How Dallas Public TV Made Dyslexic-Me a Reader

I watched a lot of television when I was a kid. This is especially important since I was dyslexic and couldn’t read worth spit. Of course, if you were born in 1955 and were dyslexic, nobody knew — they just assumed you were stupid. My 4th grade teacher, whose name I have mercifully forgotten, even called my parents to tell them I was unteachable and should be institutionalized.  What a thoughtful, over-reaching, blind/ignorant educator she turned out to be. Her main concern was my last name, which was French, and had letters that were potentially silent (except in Texas,) and too many vowels to keep straight.  Even in the 4th grade, I still couldn’t keep my pbdq straight, so there was always some letter backwards or upside down in my name.

Public Television (educational television) was being broadcast in that snowy, gray and white mist — the little outline of a schoolhouse against a pale field of static — as far back as I can remember.  We moved to Dallas when I was just over 5 years old — so it was there and I kept trying to tune in and find something that fulfilled the promise of the little schoolhouse.  Sadly, it was several years before promise met reality — and there I was — 14, staring at a still fuzzy image of this huge woman standing behind a counter with a big mixing bowl and a wooden spoon.  It was Julia Child, and she was like no person I’d ever seen before.  She was loud, funny, she didn’t talk like anybody in Texas — and she was cooking food I’d never heard of.

The first recipe I remember — and it’s stuck with me all these years even though I thoroughly dislike the main ingredient — was a dish called duxelles.  Also French.  It was tiny minced bits of mushroom prepared as a stuffing or side dish for meat.  I never made it.
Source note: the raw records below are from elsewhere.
import Summits.SmoothPoincare4.SmoothPoincare4.Theorems.ConvexBisectionAcyclicBisectionExistsDualLinkTransport
import Summits.SmoothPoincare4.SmoothPoincare4.Theorems.ConvexBisectionAcyclicBisectionExistsPageTwistingTransverseLoop
import Summits.SmoothPoincare4.SmoothPoincare4.Theorems.ConvexBisectionAcyclicBisectionExistsKasBaseBoundary
import Literature.Geometry.Symplectic.LegendrianRealisationProofs
import Literature.Geometry.Symplectic.DefectZeroProofs
import HarnessLib

/-!
# Dual handles, T3c: ISO + TUBE — a link in `∂ Base g` isotopic, with its handle framings, to framed
# page curves is replaced by attaching maps along those page curves
(sub-goal T3c-3 `node_dualLink_pageLink` of stub `stub_steinRealisation` (NF6), line
`modp-braid-orbits` r11, crux `ConvexBisection.AcyclicBisectionExists`, item stmt-SmoothPoincare4-10508;
wave 3, lead c5; registered sub-goal `helper_dualLink_pageLink_of`)

The `Base g`-side of node T3c-3: given attaching maps `q i` of 2-handles on `Base g` (the dual maps
of the suffix handles), an isotopy of links in `∂ Base g` from their attaching circles to framed page
curves `(K' i ⊂ page (c i), ν' i)` carrying the handle framings to framings homotopic to `ν' i`,
with all `K' i` of non-zero shadow and of one page twisting `ε = ±1`, there are attaching maps `h' i`
ALONG the `K' i` (pairwise disjoint ranges, handle framings homotopic to `ν' i`, hence the same page
twisting) such that every multi-attachment along `q` is a multi-attachment along `h'`:

* §1 concatenation of isotopies of LINKS (`exists_linkIsotopy_trans`, componentwise
  `KnotIsotopyInBoundary.trans'`), re-indexing along an injection (`exists_linkIsotopy_reindex`),
  positive rescaling of framings (`framingHomotopic_smul_pos`); no `def`: the isotopies are produced
  existentially, with their components named;
* §2 the page twisting of a framed page curve only depends on the homotopy class of the framing
  (`pageTwisting_eq_of_framingHomotopic`: `pageTwisting_eq_of_bundle_family` with the non-vanishing
  of the twisting loops of knot framings of page curves, `pageTwistingLoop_ne_zero_of_isKnotFraming`);
* §3 `helper_dualLink_pageLink_of`: TUBE (`exists_handleAttachingMap_of_isKnotFraming_holds`, inside
  pairwise disjoint open neighbourhoods of the `K' i`, `exists_pairwise_disjoint_open_of_isCompact`;
  `isOrientable_base`) and ISO (`isMultiAttachment_of_linkIsotopyInBoundary_holds`).

Everything is proved; no named facts, no `sorry`.

## References
* A. A. Kosinski, *Differential Manifolds* (1993), VI §6 and VIII, proof of (1.2). [Kosinski1993]
* R. İ. Baykur, *Kähler decomposition of 4-manifolds*, AGT 6 (2006), proof of Thm. 5.1. [Baykur2006]
* J. B. Etnyre, T. Fuller, *Realizing 4-manifolds as achiral Lefschetz fibrations*, IMRN 2006, §2.
  [EtnyreFuller2006]
-/

noncomputable section

-- the prescribed namespace `Summit.<P>.<Sub>.…` duplicates `SmoothPoincare4` (P = Sub)
set_option linter.dupNamespace false

open scoped Manifold ContDiff Topology

namespace Summit.SmoothPoincare4.SmoothPoincare4.Theorems.AcyclicBisectionExists.ModpBraidOrbits

open Set Function Filter Metric Topology Bundle
open Literature.Topology.FourManifolds Literature.Topology.FourManifolds.HandleAttachingMap
  Literature.Topology.FourManifolds.LefschetzBase Literature.Geometry.Symplectic

/-! ## §1 Concatenation and re-indexing of isotopies of links; rescaling framings -/

section Links

variable {W : Type} [TopologicalSpace W] [ChartedSpace (EuclideanHalfSpace 4) W]

/-- **Concatenation of isotopies of links in `∂W`** (componentwise `KnotIsotopyInBoundary.trans'`;
at every time all components are at the same reparametrised time of the same half, so they stay
disjoint). [folklore] -/
theorem exists_linkIsotopy_trans {ι : Type*} {L L' L'' : ι → sphere (0 : EuclideanSpace ℝ (Fin 2)) 1 → W}
    (Φ : LinkIsotopyInBoundary L L') (Ψ : LinkIsotopyInBoundary L' L'') :
    ∃ Θ : LinkIsotopyInBoundary L L'', ∀ i, Θ.isotopy i = (Φ.isotopy i).trans' (Ψ.isotopy i) := by
  refine ⟨⟨fun i => (Φ.isotopy i).trans' (Ψ.isotopy i), fun t _ i j hij => ?_⟩, fun i => rfl⟩
  show Disjoint (range (((Φ.isotopy i).trans' (Ψ.isotopy i)).toFun t))
    (range (((Φ.isotopy j).trans' (Ψ.isotopy j)).toFun t))
  rw [KnotIsotopyInBoundary.trans'_toFun, KnotIsotopyInBoundary.trans'_toFun]
  by_cases ht : t ≤ 1 / 2
  · rw [if_pos ht, if_pos ht]
    exact Φ.disjoint _ (KnotIsotopyInBoundary.ρ₁_mem t) hij
  · rw [if_neg ht, if_neg ht]
    exact Ψ.disjoint _ (KnotIsotopyInBoundary.ρ₂_mem t) hij

/-- **Re-indexing an isotopy of links along an injection** (a sub-link moves by a link isotopy).
[folklore] -/
theorem exists_linkIsotopy_reindex {ι ι' : Type*} {L L' : ι → sphere (0 : EuclideanSpace ℝ (Fin 2)) 1 → W}
    (Φ : LinkIsotopyInBoundary L L') (f : ι' → ι) (hf : Injective f) :
    ∃ Θ : LinkIsotopyInBoundary (fun i => L (f i)) (fun i => L' (f i)), ∀ i, Θ.isotopy i = Φ.isotopy (f i) :=
  ⟨⟨fun i => Φ.isotopy (f i), fun t ht _ _ hij => Φ.disjoint t ht (hf.ne hij)⟩, fun _ => rfl⟩

variable [IsManifold (𝓡∂ 4) ∞ W]

/-- A non-zero multiple of a framing is a framing. [folklore] -/
theorem isKnotFraming_smul {K : sphere (0 : EuclideanSpace ℝ (Fin 2)) 1 → W}
    {ν : sphere (0 : EuclideanSpace ℝ (Fin 2)) 1 → EuclideanSpace ℝ (Fin 4)} (hν : IsKnotFraming K ν)
    {a : ℝ} (ha : a ≠ 0) : IsKnotFraming K fun u => a • ν u where
  continuous := by
    have h := continuous_totalSpace_lincomb (I := 𝓡∂ 4) hν.continuous hν.continuous
      (continuous_const (y := a)) (continuous_const (y := (0 : ℝ)))
    exact h.congr fun u => by rw [zero_smul, add_zero]
  mem_boundaryTangentSpace u := Submodule.smul_mem _ a (hν.mem_boundaryTangentSpace u)
  not_mem_span t h := hν.not_mem_span t (by
    have h1 := Submodule.smul_mem _ a⁻¹ h
    rwa [smul_smul, inv_mul_cancel₀ ha, one_smul] at h1)

/-- **A positive multiple of a framing is homotopic to it** (through the positive multiples
`((1 - s) a + s) • ν`). [folklore] -/
theorem framingHomotopic_smul_pos {K : sphere (0 : EuclideanSpace ℝ (Fin 2)) 1 → W}
    {ν : sphere (0 : EuclideanSpace ℝ (Fin 2)) 1 → EuclideanSpace ℝ (Fin 4)} (hK : IsBoundaryKnot K)
    (hν : IsKnotFraming K ν) {a : ℝ} (ha : 0 < a) : FramingHomotopic K (fun u => a • ν u) ν := by
  refine ⟨hK, fun s u => ((1 - s) * a + s) • ν u, ⟨?_, ?_, ?_⟩, ?_⟩
  · funext u
    simp
  · intro s hs
    have hpos : 0 < (1 - s) * a + s := by
      rcases eq_or_lt_of_le hs.2 with h1 | h1
      · rw [h1]; norm_num
      · nlinarith [hs.1]
    exact isKnotFraming_smul hν hpos.ne'
  · have h := continuous_totalSpace_lincomb (I := 𝓡∂ 4) (c := fun p : ℝ × sphere (0 : EuclideanSpace ℝ (Fin 2)) 1 => K p.2)
      (a := fun p : ℝ × sphere (0 : EuclideanSpace ℝ (Fin 2)) 1 => (1 - p.1) * a)
      (b := fun p : ℝ × sphere (0 : EuclideanSpace ℝ (Fin 2)) 1 => p.1)
      (hν.continuous.comp continuous_snd) (hν.continuous.comp continuous_snd) (by fun_prop) (by fun_prop)
    refine (h.congr fun p => ?_).continuousOn
    show (TotalSpace.mk' (EuclideanSpace ℝ (Fin 4)) (K p.2) (((1 - p.1) * a) • ν p.2 + p.1 • ν p.2) :
      TangentBundle (𝓡∂ 4) W) = TotalSpace.mk' (EuclideanSpace ℝ (Fin 4)) (K p.2) (((1 - p.1) * a + p.1) • ν p.2)
    rw [add_smul]
  · funext u
    simp

end Links

/-! ## §2 The page twisting of a framed page curve is an invariant of the homotopy class of the framing -/

section Twisting

variable {g : ℕ}

/-- **Homotopic framings of a smoothly embedded page curve have the same page twisting**: along the
homotopy the twisting loops vary continuously (`pageTwisting_eq_of_bundle_family`; the curve is fixed
and `C¹`) and never vanish (`pageTwistingLoop_ne_zero_of_isKnotFraming`: every stage is a knot
framing of a page curve). [cite: EtnyreFuller2006, §2] -/
theorem pageTwisting_eq_of_framingHomotopic {K : sphere (0 : EuclideanSpace ℝ (Fin 2)) 1 → Base g}
    {ν ν' : sphere (0 : EuclideanSpace ℝ (Fin 2)) 1 → EuclideanSpace ℝ (Fin 4)} {c : ℂ} (hc : ‖c‖ = 1)
    (hpage : ∀ θ, K θ ∈ page g c) (h : FramingHomotopic K ν ν') :
    pageTwisting g K ν = pageTwisting g K ν' := by
  obtain ⟨hK, νt, hνt, rfl⟩ := h
  have h0 : νt 0 = ν := hνt.apply_zero
  rw [← h0]
  have hKs : ContMDiff (𝓡 1) (𝓡∂ 4) 1 K := hK.isSmoothEmbedding.contMDiff.of_le (by simp)
  have hamb : ContDiff ℝ 1 (ambCurve g K) := by
    have h : ContMDiff 𝓘(ℝ, ℝ) (𝓡 4) 1 (ambCurve g K) :=
      ((RegularSublevel.contMDiff_incl (isRegularLevel_rho g)).of_le (by simp)).comp
        (hKs.comp (contMDiff_circlePt.of_le (by simp)))
    exact contMDiff_iff_contDiff.1 h
  refine pageTwisting_eq_of_bundle_family (K := fun _ => K) (ν := νt) hνt.continuousOn
    (continuousOn_deriv_of_contDiff_family (K := fun _ => K) (hamb.comp contDiff_snd) _) ?_
  intro s hs t _
  exact pageTwistingLoop_ne_zero_of_isKnotFraming hc hK.isSmoothEmbedding hpage (hνt.isKnotFraming s hs) t

end Twisting

/-! ## §3 ISO + TUBE for framed page links -/

section PageLink

/-- **Sub-goal `helper_dualLink_pageLink_of` of stub `stub_steinRealisation`** (NF6 ▸ T3 ▸ T3c-3, the
`Base g` side; wave 3, lead c5).  Let `q i` (`i : ι`, finite) be attaching maps of 2-handles on
`Base g`, `Φ` an isotopy of links in `∂ Base g` from their attaching circles to curves `K' i` lying in
pages `page g (c i)` (`‖c i‖ = 1`), `νt i` framing families along `Φ` from the handle framings of the
`q i`, ending at framings homotopic to framings `ν' i` of the `K' i`; suppose every `K' i` has
non-zero shadow and page twisting `pageTwisting g (K' i) (ν' i) = ε` for one `ε = ±1`.  Then there are
`s : Bool` and attaching maps `h' i` with attaching circles the `K' i` — in pages, of non-zero shadow,
of uniform page twisting `if s then -1 else 1` (`= ε`), with pairwise disjoint ranges — such that every
`W₂` which is `Base g` with 2-handles attached along `q` is `Base g` with 2-handles attached along `h'`.
Proof: TUBE inside pairwise disjoint neighbourhoods of the `K' i` (the base is orientable), the page
twisting being an invariant of the homotopy class of the framing (§2), then ISO.
[cite: Kosinski1993, VI §6 and VIII proof of (1.2)] -/
theorem helper_dualLink_pageLink_of : ∀ (g : ℕ) (ι : Type) [Finite ι] (q : ι → Literature.Topology.FourManifolds.HandleAttachingMap 3 2 (Literature.Topology.FourManifolds.LefschetzBase.Base g)) (c : ι → ℂ) (K' : ι → Metric.sphere (0 : EuclideanSpace ℝ (Fin 2)) 1 → Literature.Topology.FourManifolds.LefschetzBase.Base g) (ν' : ι → Metric.sphere (0 : EuclideanSpace ℝ (Fin 2)) 1 → EuclideanSpace ℝ (Fin 4)) (Φ : Literature.Geometry.Symplectic.LinkIsotopyInBoundary (fun i => (q i).attachingCircle) K') (νt : ι → ℝ → Metric.sphere (0 : EuclideanSpace ℝ (Fin 2)) 1 → EuclideanSpace ℝ (Fin 4)) (hK'c : ∀ i, Continuous (K' i)) (ε : ℤ), (∀ i, ‖c i‖ = 1) → (∀ i θ, K' i θ ∈ Literature.Topology.FourManifolds.LefschetzBase.page g (c i)) → (∀ i, Literature.Geometry.Symplectic.IsFramingAlong (Φ.isotopy i) (q i).attachingFraming (νt i)) → (∀ i, Literature.Geometry.Symplectic.FramingHomotopic (K' i) (νt i 1) (ν' i)) → (∀ i, Literature.Topology.FourManifolds.LefschetzBase.shadow g (K' i) (hK'c i) ≠ 0) → (ε = 1 ∨ ε = -1) → (∀ i, Literature.Topology.FourManifolds.LefschetzBase.pageTwisting g (K' i) (ν' i) = ε) → ∃ (s : Bool) (h' : ι → Literature.Topology.FourManifolds.HandleAttachingMap 3 2 (Literature.Topology.FourManifolds.LefschetzBase.Base g)), (∀ i, (h' i).attachingCircle = K' i) ∧ (∀ i, ∃ c : ℂ, ‖c‖ = 1 ∧ ∀ θ, (h' i).attachingCircle θ ∈ Literature.Topology.FourManifolds.LefschetzBase.page g c) ∧ (∀ i, Literature.Topology.FourManifolds.LefschetzBase.shadow g (h' i).attachingCircle (h' i).continuous_attachingCircle ≠ 0) ∧ (∀ i, Literature.Topology.FourManifolds.LefschetzBase.pageTwisting g (h' i).attachingCircle (h' i).attachingFraming = if s then -1 else 1) ∧ (Pairwise fun i j => Disjoint (Set.range (h' i).toFun) (Set.range (h' j).toFun)) ∧ ∀ (W₂ : Type) [TopologicalSpace W₂] [ChartedSpace (EuclideanHalfSpace 4) W₂] [IsManifold (𝓡∂ 4) ∞ W₂], Literature.Topology.FourManifolds.HandleAttachingMap.IsMultiAttachment q (𝓡∂ 4) W₂ → Literature.Topology.FourManifolds.HandleAttachingMap.IsMultiAttachment h' (𝓡∂ 4) W₂ := by
  intro g ι _ q c K' ν' Φ νt hK'c ε hc hpage hfr hend hsh hε htw
  -- pairwise disjoint open neighbourhoods of the pairwise disjoint compact end curves
  have hlink : IsBoundaryLink K' := Φ.isBoundaryLink_right
  have hcpt : ∀ i, IsCompact (range (K' i)) := fun i => isCompact_range (hK'c i)
  obtain ⟨U, hUo, hKU, hUd⟩ := exists_pairwise_disjoint_open_of_isCompact _ hcpt hlink.disjoint
  -- TUBE: attaching maps along the framed page curves `(K' i, ν' i)` inside `U i`
  have htube : ∀ i, ∃ h' : HandleAttachingMap 3 2 (Base g), range h'.toFun ⊆ U i ∧
      h'.attachingCircle = K' i ∧ FramingHomotopic (K' i) (ν' i) h'.attachingFraming := fun i =>
    exists_handleAttachingMap_of_isKnotFraming_holds (Base g) (isOrientable_base g) (K' i) (ν' i)
      (hlink.isBoundaryKnot i) (hend i).isKnotFraming_right (U i) (hUo i) (hKU i)
  choose h' hrange hcirc hhom using htube
  have hdis' : Pairwise fun i j => Disjoint (range (h' i).toFun) (range (h' j).toFun) :=
    fun i j hij => Set.disjoint_of_subset (hrange i) (hrange j) (hUd hij)
  -- the page twisting of the new handle framings is `ε`
  have htw' : ∀ i, pageTwisting g (h' i).attachingCircle (h' i).attachingFraming = ε := by
    intro i
    rw [← htw i]
    have e := hcirc i
    have h1 : pageTwisting g (K' i) (h' i).attachingFraming = pageTwisting g (K' i) (ν' i) :=
      (pageTwisting_eq_of_framingHomotopic (hc i) (hpage i) (hhom i)).symm
    rw [← h1]
    exact congrArg (fun L => pageTwisting g L (h' i).attachingFraming) e
  -- identify the end curves with the attaching circles of the new maps, then ISO
  have hK'eq : (fun i => (h' i).attachingCircle) = K' := funext hcirc
  subst hK'eq
  refine ⟨decide (ε = -1), h', fun i => rfl, fun i => ⟨c i, hc i, hpage i⟩, fun i => hsh i, fun i => ?_,
    hdis', fun W₂ _ _ _ hW₂ => ?_⟩
  · rw [htw' i]
    rcases hε with h1 | h1 <;> subst h1 <;> decide
  · exact HandleAttachingMap.isMultiAttachment_of_linkIsotopyInBoundary_holds (Base g) W₂ ι q h' Φ νt
      hfr (fun i => (hend i).trans (hhom i)) hdis' hW₂

end PageLink

end Summit.SmoothPoincare4.SmoothPoincare4.Theorems.AcyclicBisectionExists.ModpBraidOrbits

end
I don’t like mushrooms unless the texture is puree’d to liquid. But it was like watching someone build a pyramid single handed with a pocket knife and a wheelbarrow, and I could not stop watching.  I watched her every time I could find her listed in the newspaper television schedule. She was tall, broad shouldered, and unapologetic for being truly great at something.

I got some money for my 14th birthday and I pestered my parents until they took me shopping — I knew what I wanted, and I knew better than to ask for it.  There were almost no books in our house and I’d never owned a book other than a Disney picture storybook with brief, large print versions of all their movie stories.  I was pretty sure my parents didn’t even know where to buy a book — and I was right.  They took me to a department store called Tiche’s — it was an old Dallas tradition, like Sanger-Harris and Neiman-Marcus. Luckily, Tiches had a small book department — which had 3 cookbooks, one of which was The French Chef.  It was the companion book to her series.

For 4 years I read my cookbook while watching Julia Child cook on the old black & white TV in my bedroom (it was the size of a small refrigerator.) It was in high school that I discovered that dyslexia was not so much of a problem when reading short lines of type with a lot of white space — poetry, recipes, multiple choice quizzes, sidebars in textbooks…. And I also learned I had an excellent memory. I basically memorized every word of lecture I ever heard. As a result, I could tutor everyone sitting around me at lunch or before class, without having ever read any of my assigned classwork. This is what let me graduate from high school — the SAT, ACT, and IQ Test were printed in type I could follow, and my algebra/geometry teacher figured out there was something up because I was helping everybody in class with their homework before class started — then flunking everything I tried to do on my own papers. In the end, he asked me the questions out loud; I did the math in my head; and then answered out loud with an explanation.

But I never tried to cook any of Julia Child’s recipes. My mother cooked at our house.  My grandmother cooked when I went to her house.  Then I went to college and got an apartment, and Julia Child wasn’t on TV there. The small college town barely had any public television at all — and it was mostly Sesame Street and Mr. Rogers, so I still didn’t cook any of Julia Child’s recipes.

I got married — and one day decided to try to make something I’d seen and always wanted to make.  Of course, it was the Beef made famous now by the Julie/Julia blog, book, and movie.  It’s everybody’s first try.  My first, and still best loved cookbook became a working accessory to my kitchen.

Then I made a chocolate desert I have since forgotten. I only remember that everyone oooooo’d and ahhhhhh’d over every bite. Then I tried other recipes in other books and POOF! One day there was a Food Network and this crazy guy with a New York accent was cooking New Orleans recipes at all hours of the day and night.  It’s been a hayride ever since!

I sill love to cook.  I still have my French Chef book — hardback with black and white photo illustrations taken by Julia’s husband — on a bookshelf with dozens of other cooking books in a house with dozens of other bookshelves.  I didn’t learn to read competently until I was 19 or 20, and I didn’t really learn to cook until much later — but I learned I COULD do both from Julia Child.